Send back the records in full, character for character.
-- Material provided follows --
/-! ## Step 1: `Δ_X̲` is cyclic modulo `Δ̄_Θ` -/

/-- For `Π_X̲` of type `(1, l-tors)`, `Δ_X̲ = Π_X̲ ∩ Δ_X` is cyclic modulo the inverse image of `Δ̄_Θ`:
there is `g ∈ Δ_X̲` with `Δ_X̲ = ⋃ₖ gᵏ · (Δ̄_Θ-preimage)` ("`Δ̄^ell_X̲` … is a cyclic group of order `l`").
[cite: MochizukiEtTh2009, Prop 2.2(ii) p.37] -/
theorem exists_generator_mod_barTheta {H : Subgroup X.PiC} (hT : X.toCoverData.IsTypeLTors H) :
    ∃ g : X.PiC, g ∈ H ∧ g ∈ X.DeltaX ∧
      ∀ d, d ∈ H → d ∈ X.DeltaX → ∃ (k : ℤ) (t : X.PiC), t ∈ X.barTheta ∧ d = g ^ k * t := by
  classical
  haveI := X.PiX_normal
  haveI := X.barTheta_normal
  haveI : X.DeltaX.Normal := inferInstance
  haveI : (X.barTheta.subgroupOf X.DeltaX).Normal := X.barTheta_normal.subgroupOf _
  obtain ⟨e⟩ := X.ell_rank_two
  obtain ⟨φ, hφs, hφk⟩ := hT.quot
  -- the quotient map induced by `φ` on `Δ_X / Δ̄_Θ-preimage`
  let incl : X.DeltaX →* X.PiX := Subgroup.inclusion inf_le_left
  have hker : X.barTheta.subgroupOf X.DeltaX ≤ (φ.comp incl).ker := by
    intro t ht
    rw [Subgroup.mem_subgroupOf] at ht
    rw [MonoidHom.mem_ker, MonoidHom.comp_apply, hφk]
    exact hT.barTheta_le ht
  let ψ : X.DeltaX ⧸ X.barTheta.subgroupOf X.DeltaX →* Multiplicative (ZMod l) :=
    QuotientGroup.lift _ (φ.comp incl) hker
  have hψ : ∀ d : X.DeltaX, ψ (QuotientGroup.mk d) = φ ⟨d, d.2.1⟩ := fun d => rfl
  -- additive version on `(ℤ/lℤ)²`
  let F : ZMod l × ZMod l →+ ZMod l :=
    AddMonoidHom.mk' (fun x => Multiplicative.toAdd (ψ (e.symm (Multiplicative.ofAdd x))))
      (fun x y => by simp [ofAdd_add, map_mul, toAdd_mul])
  have hF : ∀ x, F x = Multiplicative.toAdd (ψ (e.symm (Multiplicative.ofAdd x))) := fun x => rfl
  -- `F` is surjective: `Δ_X ↠ Π_X/Π_X̲ ≅ ℤ/lℤ`
  have hFs : Function.Surjective F := by
    intro y
    obtain ⟨p, hp⟩ := hφs (Multiplicative.ofAdd y)
    have hp' : (p : X.PiC) ∈ H ⊔ X.DeltaX := by rw [hT.delta_sup]; exact p.2
    obtain ⟨h, hh, d, hd, hhd⟩ := Subgroup.mem_sup_of_normal_right.mp hp'
    refine ⟨Multiplicative.toAdd (e (QuotientGroup.mk ⟨d, hd⟩)), ?_⟩
    rw [hF, ofAdd_toAdd, MulEquiv.symm_apply_apply, hψ]
    have hhX : h ∈ X.PiX := hT.le hh
    have h1 : φ ⟨h, hhX⟩ = 1 := (hφk ⟨h, hhX⟩).mpr hh
    have hpd : p = ⟨h, hhX⟩ * ⟨d, hd.1⟩ := Subtype.ext hhd.symm
    rw [hpd, map_mul, h1, one_mul] at hp
    change Multiplicative.toAdd (φ ⟨d, hd.1⟩) = y
    rw [hp, toAdd_ofAdd]
  obtain ⟨w, hw0, hwgen⟩ := zmod_ker_cyclic F hFs
  obtain ⟨g, hg⟩ := QuotientGroup.mk_surjective (e.symm (Multiplicative.ofAdd w))
  have hψg : ψ (QuotientGroup.mk g) = 1 := by
    have := hF w
    rw [hw0, ← hg] at this
    rw [← ofAdd_toAdd (ψ (QuotientGroup.mk g)), ← this, ofAdd_zero]
  have hgH : (g : X.PiC) ∈ H := by
    rw [← hφk ⟨g, g.2.1⟩, ← hψ]; exact hψg
  refine ⟨g, hgH, g.2, fun d hdH hdΔ => ?_⟩
  have hd1 : ψ (QuotientGroup.mk ⟨d, hdΔ⟩) = 1 := by rw [hψ]; exact (hφk ⟨d, hdΔ.1⟩).mpr hdH
  have hFd : F (Multiplicative.toAdd (e (QuotientGroup.mk ⟨d, hdΔ⟩))) = 0 := by
    rw [hF, ofAdd_toAdd, MulEquiv.symm_apply_apply, hd1, toAdd_one]
  obtain ⟨n, hn⟩ := hwgen _ hFd
  have hnw : n • w = ((n.cast : ℤ)) • w := by
    rw [← Int.cast_smul_eq_zsmul (ZMod l), ZMod.intCast_zmod_cast]
  have hmk : (QuotientGroup.mk ⟨d, hdΔ⟩ : X.DeltaX ⧸ X.barTheta.subgroupOf X.DeltaX) =
      QuotientGroup.mk (g ^ ((n.cast : ℤ))) := by
    rw [QuotientGroup.mk_zpow]
    apply e.injective
    rw [map_zpow, hg, MulEquiv.apply_symm_apply, ← ofAdd_zsmul, ← hnw, ← hn, ofAdd_toAdd]
  rw [QuotientGroup.eq, Subgroup.mem_subgroupOf] at hmk
  refine ⟨(n.cast : ℤ), ((g ^ ((n.cast : ℤ)) : X.DeltaX) : X.PiC)⁻¹ * d, ?_, ?_⟩
  · have := X.barTheta.inv_mem hmk
    simpa [mul_inv_rev] using this
  · rw [Subgroup.coe_zpow, mul_inv_cancel_left]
-- Material provided concluded --
The answer =>
/-! ## Step 1: `Δ_X̲` is cyclic modulo `Δ̄_Θ` -/

/-- For `Π_X̲` of type `(1, l-tors)`, `Δ_X̲ = Π_X̲ ∩ Δ_X` is cyclic modulo the inverse image of `Δ̄_Θ`:
there is `g ∈ Δ_X̲` with `Δ_X̲ = ⋃ₖ gᵏ · (Δ̄_Θ-preimage)` ("`Δ̄^ell_X̲` … is a cyclic group of order `l`").
[cite: MochizukiEtTh2009, Prop 2.2(ii) p.37] -/
theorem exists_generator_mod_barTheta {H : Subgroup X.PiC} (hT : X.toCoverData.IsTypeLTors H) :
    ∃ g : X.PiC, g ∈ H ∧ g ∈ X.DeltaX ∧
      ∀ d, d ∈ H → d ∈ X.DeltaX → ∃ (k : ℤ) (t : X.PiC), t ∈ X.barTheta ∧ d = g ^ k * t := by
  classical
  haveI := X.PiX_normal
  haveI := X.barTheta_normal
  haveI : X.DeltaX.Normal := inferInstance
  haveI : (X.barTheta.subgroupOf X.DeltaX).Normal := X.barTheta_normal.subgroupOf _
  obtain ⟨e⟩ := X.ell_rank_two
  obtain ⟨φ, hφs, hφk⟩ := hT.quot
  -- the quotient map induced by `φ` on `Δ_X / Δ̄_Θ-preimage`
  let incl : X.DeltaX →* X.PiX := Subgroup.inclusion inf_le_left
  have hker : X.barTheta.subgroupOf X.DeltaX ≤ (φ.comp incl).ker := by
    intro t ht
    rw [Subgroup.mem_subgroupOf] at ht
    rw [MonoidHom.mem_ker, MonoidHom.comp_apply, hφk]
    exact hT.barTheta_le ht
  let ψ : X.DeltaX ⧸ X.barTheta.subgroupOf X.DeltaX →* Multiplicative (ZMod l) :=
    QuotientGroup.lift _ (φ.comp incl) hker
  have hψ : ∀ d : X.DeltaX, ψ (QuotientGroup.mk d) = φ ⟨d, d.2.1⟩ := fun d => rfl
  -- additive version on `(ℤ/lℤ)²`
  let F : ZMod l × ZMod l →+ ZMod l :=
    AddMonoidHom.mk' (fun x => Multiplicative.toAdd (ψ (e.symm (Multiplicative.ofAdd x))))
      (fun x y => by simp [ofAdd_add, map_mul, toAdd_mul])
  have hF : ∀ x, F x = Multiplicative.toAdd (ψ (e.symm (Multiplicative.ofAdd x))) := fun x => rfl
  -- `F` is surjective: `Δ_X ↠ Π_X/Π_X̲ ≅ ℤ/lℤ`
  have hFs : Function.Surjective F := by
    intro y
    obtain ⟨p, hp⟩ := hφs (Multiplicative.ofAdd y)
    have hp' : (p : X.PiC) ∈ H ⊔ X.DeltaX := by rw [hT.delta_sup]; exact p.2
    obtain ⟨h, hh, d, hd, hhd⟩ := Subgroup.mem_sup_of_normal_right.mp hp'
    refine ⟨Multiplicative.toAdd (e (QuotientGroup.mk ⟨d, hd⟩)), ?_⟩
    rw [hF, ofAdd_toAdd, MulEquiv.symm_apply_apply, hψ]
    have hhX : h ∈ X.PiX := hT.le hh
    have h1 : φ ⟨h, hhX⟩ = 1 := (hφk ⟨h, hhX⟩).mpr hh
    have hpd : p = ⟨h, hhX⟩ * ⟨d, hd.1⟩ := Subtype.ext hhd.symm
    rw [hpd, map_mul, h1, one_mul] at hp
    change Multiplicative.toAdd (φ ⟨d, hd.1⟩) = y
    rw [hp, toAdd_ofAdd]
  obtain ⟨w, hw0, hwgen⟩ := zmod_ker_cyclic F hFs
  obtain ⟨g, hg⟩ := QuotientGroup.mk_surjective (e.symm (Multiplicative.ofAdd w))
  have hψg : ψ (QuotientGroup.mk g) = 1 := by
    have := hF w
    rw [hw0, ← hg] at this
    rw [← ofAdd_toAdd (ψ (QuotientGroup.mk g)), ← this, ofAdd_zero]
  have hgH : (g : X.PiC) ∈ H := by
    rw [← hφk ⟨g, g.2.1⟩, ← hψ]; exact hψg
  refine ⟨g, hgH, g.2, fun d hdH hdΔ => ?_⟩
  have hd1 : ψ (QuotientGroup.mk ⟨d, hdΔ⟩) = 1 := by rw [hψ]; exact (hφk ⟨d, hdΔ.1⟩).mpr hdH
  have hFd : F (Multiplicative.toAdd (e (QuotientGroup.mk ⟨d, hdΔ⟩))) = 0 := by
    rw [hF, ofAdd_toAdd, MulEquiv.symm_apply_apply, hd1, toAdd_one]
  obtain ⟨n, hn⟩ := hwgen _ hFd
  have hnw : n • w = ((n.cast : ℤ)) • w := by
    rw [← Int.cast_smul_eq_zsmul (ZMod l), ZMod.intCast_zmod_cast]
  have hmk : (QuotientGroup.mk ⟨d, hdΔ⟩ : X.DeltaX ⧸ X.barTheta.subgroupOf X.DeltaX) =
      QuotientGroup.mk (g ^ ((n.cast : ℤ))) := by
    rw [QuotientGroup.mk_zpow]
    apply e.injective
    rw [map_zpow, hg, MulEquiv.apply_symm_apply, ← ofAdd_zsmul, ← hnw, ← hn, ofAdd_toAdd]
  rw [QuotientGroup.eq, Subgroup.mem_subgroupOf] at hmk
  refine ⟨(n.cast : ℤ), ((g ^ ((n.cast : ℤ)) : X.DeltaX) : X.PiC)⁻¹ * d, ?_, ?_⟩
  · have := X.barTheta.inv_mem hmk
    simpa [mul_inv_rev] using this
  · rw [Subgroup.coe_zpow, mul_inv_cancel_left]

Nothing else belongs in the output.